I can reply to this from personal experience. My phone, until Sunday, was an EVO. It was a wonderful piece of hardware with great software. The connection between man and machine was natural and strong. It was my plan to have this for a long time. Then Sprint raised their prices, even on customers with contracts and I switched to T-mobile after more than 10 years on my old carrier.
Luckily, a local seller had an HD2 with Android loaded. This gave me the chance to try it in person, instead of risking a working phone or buying through the mail.
In general it works very well. Other than the few small glitches which will be noted in the list of differences below, the performance is absolutely as good as EVO. Everything moves quickly and properly on screen; the home key always takes you instantly home; it doesn't get hung and pause; etc.
This is the list of comparison items, regardless of whether they are glitches or advantages for the HD2, or merely differences between the two.
1. Difference - While the phone is the same size, the form factor is slightly different. The HD2 is a bit thinner and thus easier to hold, but only the EVO has that spiffy little "kickstand".
2. Advantage - The HD2 has "real" buttons below the screen, rather than touchscreen type buttons.
3. Difference - There are five buttons, instead of four in the row on the bottom. It has a home button and a back button, which work just like the EVO. The "Windows" acts as a "menu" key, with the search function on the menu in some apps, like it would a phone without a search button. I always thought the dedicated search button was rather useless, so I don't miss it. There is also a "hang up" button, which is nice because you can end a call without looking at the screen. You can still use the "End Call" red virtual on-screen button as well.
4. Advantage - There is no top button for on/off and sleep/wake. The "hang up" button makes the phone sleep anytime you are not on a call, and either the talk or "hang up" will wake it. I find this easier than the EVO.
5. Glitch - The "Stocks" app works for the major indexes that are pre-programmed, but goes to a "force-close" if you try to add a stock. It does not make the phone crash but just closes the app. I am hoping there is a work-around, but I may just have to find a different finance app.
6. Glitch - The Speakerphone icon needs to be turned on, off and on again during a call in order to make it work. Once that has been done it can then be toggled normally. This is minor, because I am just used to "triple-clicking" on the speaker the first time to make it work.
7. Glitch - Sometimes audio on incoming calls has a somewhat "digital" sound to it. This never prevents easily understood conversation and probably is still as good a many phones ever sound, but it lacks the richness of audio that one might otherwise get from this great phone or the EVO. The other person always hears you clearly.

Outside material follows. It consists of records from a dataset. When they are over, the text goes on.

/-- **Hence branch C's per-datum antecedent «∃ ρ qK, QPinned ∧ PilotKummerCompatHull» HOLDS** at every such datum (any columns `col`; every pair of
realising Θ- and q-ideles), EVERY prime `l ≥ 4091`, data with `e(·|97) = 6·l`. [cite: Mochizuki2012, IUTchIII Cor. 3.12 Step (xi-d) p. 183, (xi-f) p. 184] [cite: DupuyHilado2025, §3.3, §3.4, §4.9] [claim: Mochizuki2012, status: disputed] -/
theorem WRow.exists_qPinned_and_hull_triple_99794037551104_typeband_e6_diff {l : ℕ} (hl : l.Prime) (hl0 : 4091 ≤ l)
    (T : Cor22.ThetaVolumeDatumAt (ratPoint (((2 ^ 12 * 13 ^ 3 * 223 ^ 3 : ℕ) : ℚ) / (5 ^ 15 * 179 ^ 4 * 2141 : ℕ))) l)
    (hloc : letI := T.instFieldF; letI := T.instNumberFieldF; letI := T.instAlgebraF; letI := T.instFieldK
      letI := T.instNumberFieldK; letI := T.instAlgebraK; letI := T.instFieldFbar; letI := T.instAlgebraFbar
      letI := T.instAlgebraKFbar; letI := T.instIsElliptic
      haveI : Fact (Nat.Prime 97) := ⟨by norm_num⟩
      ∀ x₀ : (thetaIndex (pilotDataOfK T.D T.K)).Fibre (.inr ⟨97, by norm_num⟩),
        absRamificationIdx 97 (kOf (pilotDataOfK T.D T.K) 97 x₀) = 6 * l) :
    letI := T.instFieldF; letI := T.instNumberFieldF; letI := T.instAlgebraF; letI := T.instFieldK
    letI := T.instNumberFieldK; letI := T.instAlgebraK; letI := T.instFieldFbar; letI := T.instAlgebraFbar
    letI := T.instAlgebraKFbar; letI := T.instIsElliptic
    ∀ {logv : PadicLogs T.K} (hlog : LogvAnalytic logv) (M : Type) [Field M] [NumberField M]
      (archPk : ∀ (j : (thetaIndex (pilotDataOfK T.D T.K)).Label) (vQ : (thetaIndex (pilotDataOfK T.D T.K)).VQ),
        Set ((logShellsDH (pilotDataOfK T.D T.K) logv).Packet j vQ))
      (archSub : ∀ (j : (thetaIndex (pilotDataOfK T.D T.K)).Label) (v : (thetaIndex (pilotDataOfK T.D T.K)).V),
        Set ((logShellsDH (pilotDataOfK T.D T.K) logv).Packet j ((thetaIndex (pilotDataOfK T.D T.K)).over v)))
      (Ψ : ℤ → ∀ v : (thetaIndex (pilotDataOfK T.D T.K)).V, v ∈ (thetaIndex (pilotDataOfK T.D T.K)).Vbad →
        Set ((logShellsDH (pilotDataOfK T.D T.K) logv).StarPacket v))
      (act : ℤ → ∀ v : (thetaIndex (pilotDataOfK T.D T.K)).V, v ∈ (thetaIndex (pilotDataOfK T.D T.K)).Vbad →
        (logShellsDH (pilotDataOfK T.D T.K) logv).StarPacket v → Module.End ℚ ((logShellsDH (pilotDataOfK T.D T.K) logv).StarPacket v))
      (Mmod : ℤ → ∀ j : (thetaIndex (pilotDataOfK T.D T.K)).LabelStar, Set ((logShellsDH (pilotDataOfK T.D T.K) logv).GlobalPacket j.1))
      (region : ℤ → ∀ j : (thetaIndex (pilotDataOfK T.D T.K)).LabelStar, FinDivisor M → ∀ vQ : (thetaIndex (pilotDataOfK T.D T.K)).VQ,
        Set ((logShellsDH (pilotDataOfK T.D T.K) logv).Packet j.1 vQ))
      (n : ℤ) {HT : Type} {LogLink : HT → HT → Type} {IsFull : ∀ {s t : HT}, LogLink s t → Prop}
      (lat : LGPGaussianLogThetaLattice LogLink IsFull)
      {Frd : Type} {IsoF : Frd → Frd → Type} {Ob : Frd → Type} {realify : Frd → Frd} {Strip : Type}
      {IsoS : Strip → Strip → Type} {Mv : ∀ v : (thetaIndex (pilotDataOfK T.D T.K)).V, v ∈ (thetaIndex (pilotDataOfK T.D T.K)).Vbad → Type}
      [∀ v h, Monoid (Mv v h)]
      (sig : GlobalLGPFrobenioidSignature (thetaIndex (pilotDataOfK T.D T.K)).lstar (thetaIndex (pilotDataOfK T.D T.K)).V
        (· ∈ (thetaIndex (pilotDataOfK T.D T.K)).Vbad) Frd IsoF Ob realify Strip IsoS Mv)
      (split : SplittingMonoids Mv) {ObΔ : Type} {N : ∀ v : (thetaIndex (pilotDataOfK T.D T.K)).V, v ∈ (thetaIndex (pilotDataOfK T.D T.K)).Vbad → Type}
      [∀ v h, Monoid (N v h)] (qData : QPilotData ObΔ N)
      (tq : ∀ (pp : Nat.Primes) (x : (thetaIndex (pilotDataOfK T.D T.K)).Fibre (.inr pp)),
        haveI : Fact (pp : ℕ).Prime := ⟨pp.2⟩; kOf (pilotDataOfK T.D T.K) pp.1 x)
      (t : ∀ (pp : Nat.Primes) (_ : Fin (pilotDataOfK T.D T.K).lstar) (x : (thetaIndex (pilotDataOfK T.D T.K)).Fibre (.inr pp)),
        haveI : Fact (pp : ℕ).Prime := ⟨pp.2⟩; kOf (pilotDataOfK T.D T.K) pp.1 x)
      (htq0 : ∀ pp x, tq pp x ≠ 0)
      (htq1 : ∀ (pp : Nat.Primes) (x : (thetaIndex (pilotDataOfK T.D T.K)).Fibre (.inr pp)),
        haveI : Fact (pp : ℕ).Prime := ⟨pp.2⟩; placeOf (pilotDataOfK T.D T.K) pp.1 x ∉ (pilotDataOfK T.D T.K).S → ‖tq pp x‖ = 1)
      (col : ℤ → Column (logShellsDH (pilotDataOfK T.D T.K) logv))
      (_ht0 : ∀ pp i x, t pp i x ≠ 0)
      (_ht : ∀ (pp : Nat.Primes) (i : Fin (pilotDataOfK T.D T.K).lstar) (x : (thetaIndex (pilotDataOfK T.D T.K)).Fibre (.inr pp)),
        haveI : Fact (pp : ℕ).Prime := ⟨pp.2⟩
        Real.log ‖t pp i x‖ = -((pilotDataOfK T.D T.K).thetaPilot i (placeOf (pilotDataOfK T.D T.K) pp.1 x)) *
          logNorm T.K (placeOf (pilotDataOfK T.D T.K) pp.1 x) / localDegree T.K (placeOf (pilotDataOfK T.D T.K) pp.1 x))
      (_htq : ∀ (pp : Nat.Primes) (x : (thetaIndex (pilotDataOfK T.D T.K)).Fibre (.inr pp)),
        haveI : Fact (pp : ℕ).Prime := ⟨pp.2⟩
        Real.log ‖tq pp x‖ = -((pilotDataOfK T.D T.K).qPilot (placeOf (pilotDataOfK T.D T.K) pp.1 x)) *
          logNorm T.K (placeOf (pilotDataOfK T.D T.K) pp.1 x) / localDegree T.K (placeOf (pilotDataOfK T.D T.K) pp.1 x)),
      ∃ (ρ : (∀ v : (thetaIndex (pilotDataOfK T.D T.K)).V, v ∈ (thetaIndex (pilotDataOfK T.D T.K)).Vbad →
              Set ((logShellsDH (pilotDataOfK T.D T.K) logv).StarPacket v)) →
            ∀ (j : (thetaIndex (pilotDataOfK T.D T.K)).Label) (vQ : (thetaIndex (pilotDataOfK T.D T.K)).VQ),
              Set ((logShellsDH (pilotDataOfK T.D T.K) logv).Packet j vQ))
          (qK : ∀ v : (thetaIndex (pilotDataOfK T.D T.K)).V, v ∈ (thetaIndex (pilotDataOfK T.D T.K)).Vbad →
            Set ((logShellsDH (pilotDataOfK T.D T.K) logv).StarPacket v)),
          QPinned ({ toSituation := situationPrVol (pilotDataOfK T.D T.K) hlog M archPk archSub Ψ act Mmod region, col := col } :
              LatticeSituation (thetaIndex (pilotDataOfK T.D T.K)))
            (settingPrVolSharp (pilotDataOfK T.D T.K) hlog M archPk archSub Ψ act Mmod region n lat sig split qData tq t htq0 htq1) ρ qK ∧
          PilotKummerCompatHull ({ toSituation := situationPrVol (pilotDataOfK T.D T.K) hlog M archPk archSub Ψ act Mmod region, col := col } :
              LatticeSituation (thetaIndex (pilotDataOfK T.D T.K)))
            (settingPrVolSharp (pilotDataOfK T.D T.K) hlog M archPk archSub Ψ act Mmod region n lat sig split qData tq t htq0 htq1) ρ qK :=
  WRow.exists_qPinned_and_hull_triple_slot_of_localType_diff isABCTriple_frey99794037551104 (by rw [Cor22.jInv_ratPoint_triple isABCTriple_frey99794037551104]; norm_num) T
    (fun p => if p = 3 then 7 else if p = 5 then 7 else if p = 11 then 1 else if p = 13 then 1 else if p = 97 then 2 else if p = 179 then 1 else if p = 223 then 1 else if p = 409 then 0 else if p = 2141 then 0 else 0) (fun p => if p = 3 then 7 else if p = 5 then 7 else if p = 11 then 1 else if p = 13 then 1 else if p = 97 then 2 else if p = 179 then 1 else if p = 223 then 1 else if p = 409 then 0 else if p = 2141 then 0 else 0) (fun p e => (5 = p → e = 20 * l) ∧ (97 = p → e = 6 * l))
    (by
      intro pp x _
      refine ⟨fun hpp => ?_, fun hpp => ?_⟩
      · obtain rfl : pp = ⟨5, by norm_num⟩ := Subtype.ext hpp.symm
        have h := GenuineK.absRamificationIdx_kOf_eq_wildUnit_of_triple (p' := 3) (v := 15) isABCTriple_frey99794037551104 T ⟨5, by norm_num⟩
          (Or.inr ⟨rfl, rfl⟩) (by simp; omega) (by norm_num) (by norm_num) (by norm_num) (by norm_num) (by norm_num) (by norm_num)
        rw [h x]; norm_num
      · obtain rfl : pp = ⟨97, by norm_num⟩ := Subtype.ext hpp.symm
        exact hloc x) 5 (fun e => e + e / 5 - 1)
    (by
      intro pp x _ hpp
      obtain rfl : pp = ⟨5, by norm_num⟩ := Subtype.ext hpp
      have h := GenuineK.differentOrd_kOf_eq_wildUnit_of_triple (p' := 3) (v := 15) isABCTriple_frey99794037551104 T ⟨5, by norm_num⟩
        (Or.inr ⟨rfl, rfl⟩) (by simp; omega) (by norm_num) (by norm_num) (by norm_num) (by norm_num) (by norm_num) (by norm_num)
      exact (h x).symm.le)
    (RefBand.inhcell_99794037551104_type_diff hl hl0)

8. Advantage - The "messaging" icon brings you to messaging every time on the HD2. On the EVO it usually went to a blank screen, from which the "back" key was needed to see any actual texts.
9. The "Visual Voicemail" on the EVO is specific to the Sprint network, so you would use regular voicemail procedures with T-mobile. They are supposed to be developing an app for this feature on their network. If they do it for android, I would expect that it would work on the HD2 with Froyo.
10. Minor Glitch - The signal strength bars sometimes all show flat lines when the phone wakes. Usually they go to a normal indication shortly after it starts being used, even if no call is made. This does not affect call quality, nor does it stop you from making calls, receiving calls or using text messaging.
11. Similarity - Battery life seems good with normal use and the auto-updating/synching off. Just like the EVO, it is more limited when these "features" are running, or if one does a lot of browsing.
12. Networks - T-mobile's HDSPA seems more developed in available almost everywhere in town, where as Sprints 4G only works sporadically in certain places. HDSPA is faster than Sprint 3G, but not quite as fast as 4G. Latency is low, with similar ping times to 4G, but upload speeds are lower than 3G. Overall, it feels like better, more consistent internet service that works faster on in more places for standard browsing purposes.
13. Advantage - In the HD2, the FM radio works with standard stereo headphones. On the EVO, it works on cellular headsets, but the average stereo 3.5mm plug shorts out its antenna.
14. Difference - The EVO has an 8mp camera, but the HD2's 5mp seems to take better pictures. The EVO also has a front-facing low-res camera for video calling.
I have not tried the Market, nor social networking apps, so my comments do not include them. SlideMe, the competing app market works fine. Maps GPS, mp3 playback, and YouTube seem fine as well.
It should work the same on any GSM carrier (except item 9), if the phone is unlocked, or locked to the carrier you are using.
Builds are coming out frequently, so I would expect that the glitches will end up resolved. Overall, it has been a good change and I am pleased with my choice of T-mobile Android phone.
I hope this helps...
Sam
P.S.: Android on HD2's is becoming common enough that the folks who run this forum may want to consider listing it with the phones, and treating it is an Android-capable phone for forum purposes. HTC's recent announcement that they are not planning to offer Windows Mobile 7 for the HD2 will only add to the pressure to make it Android.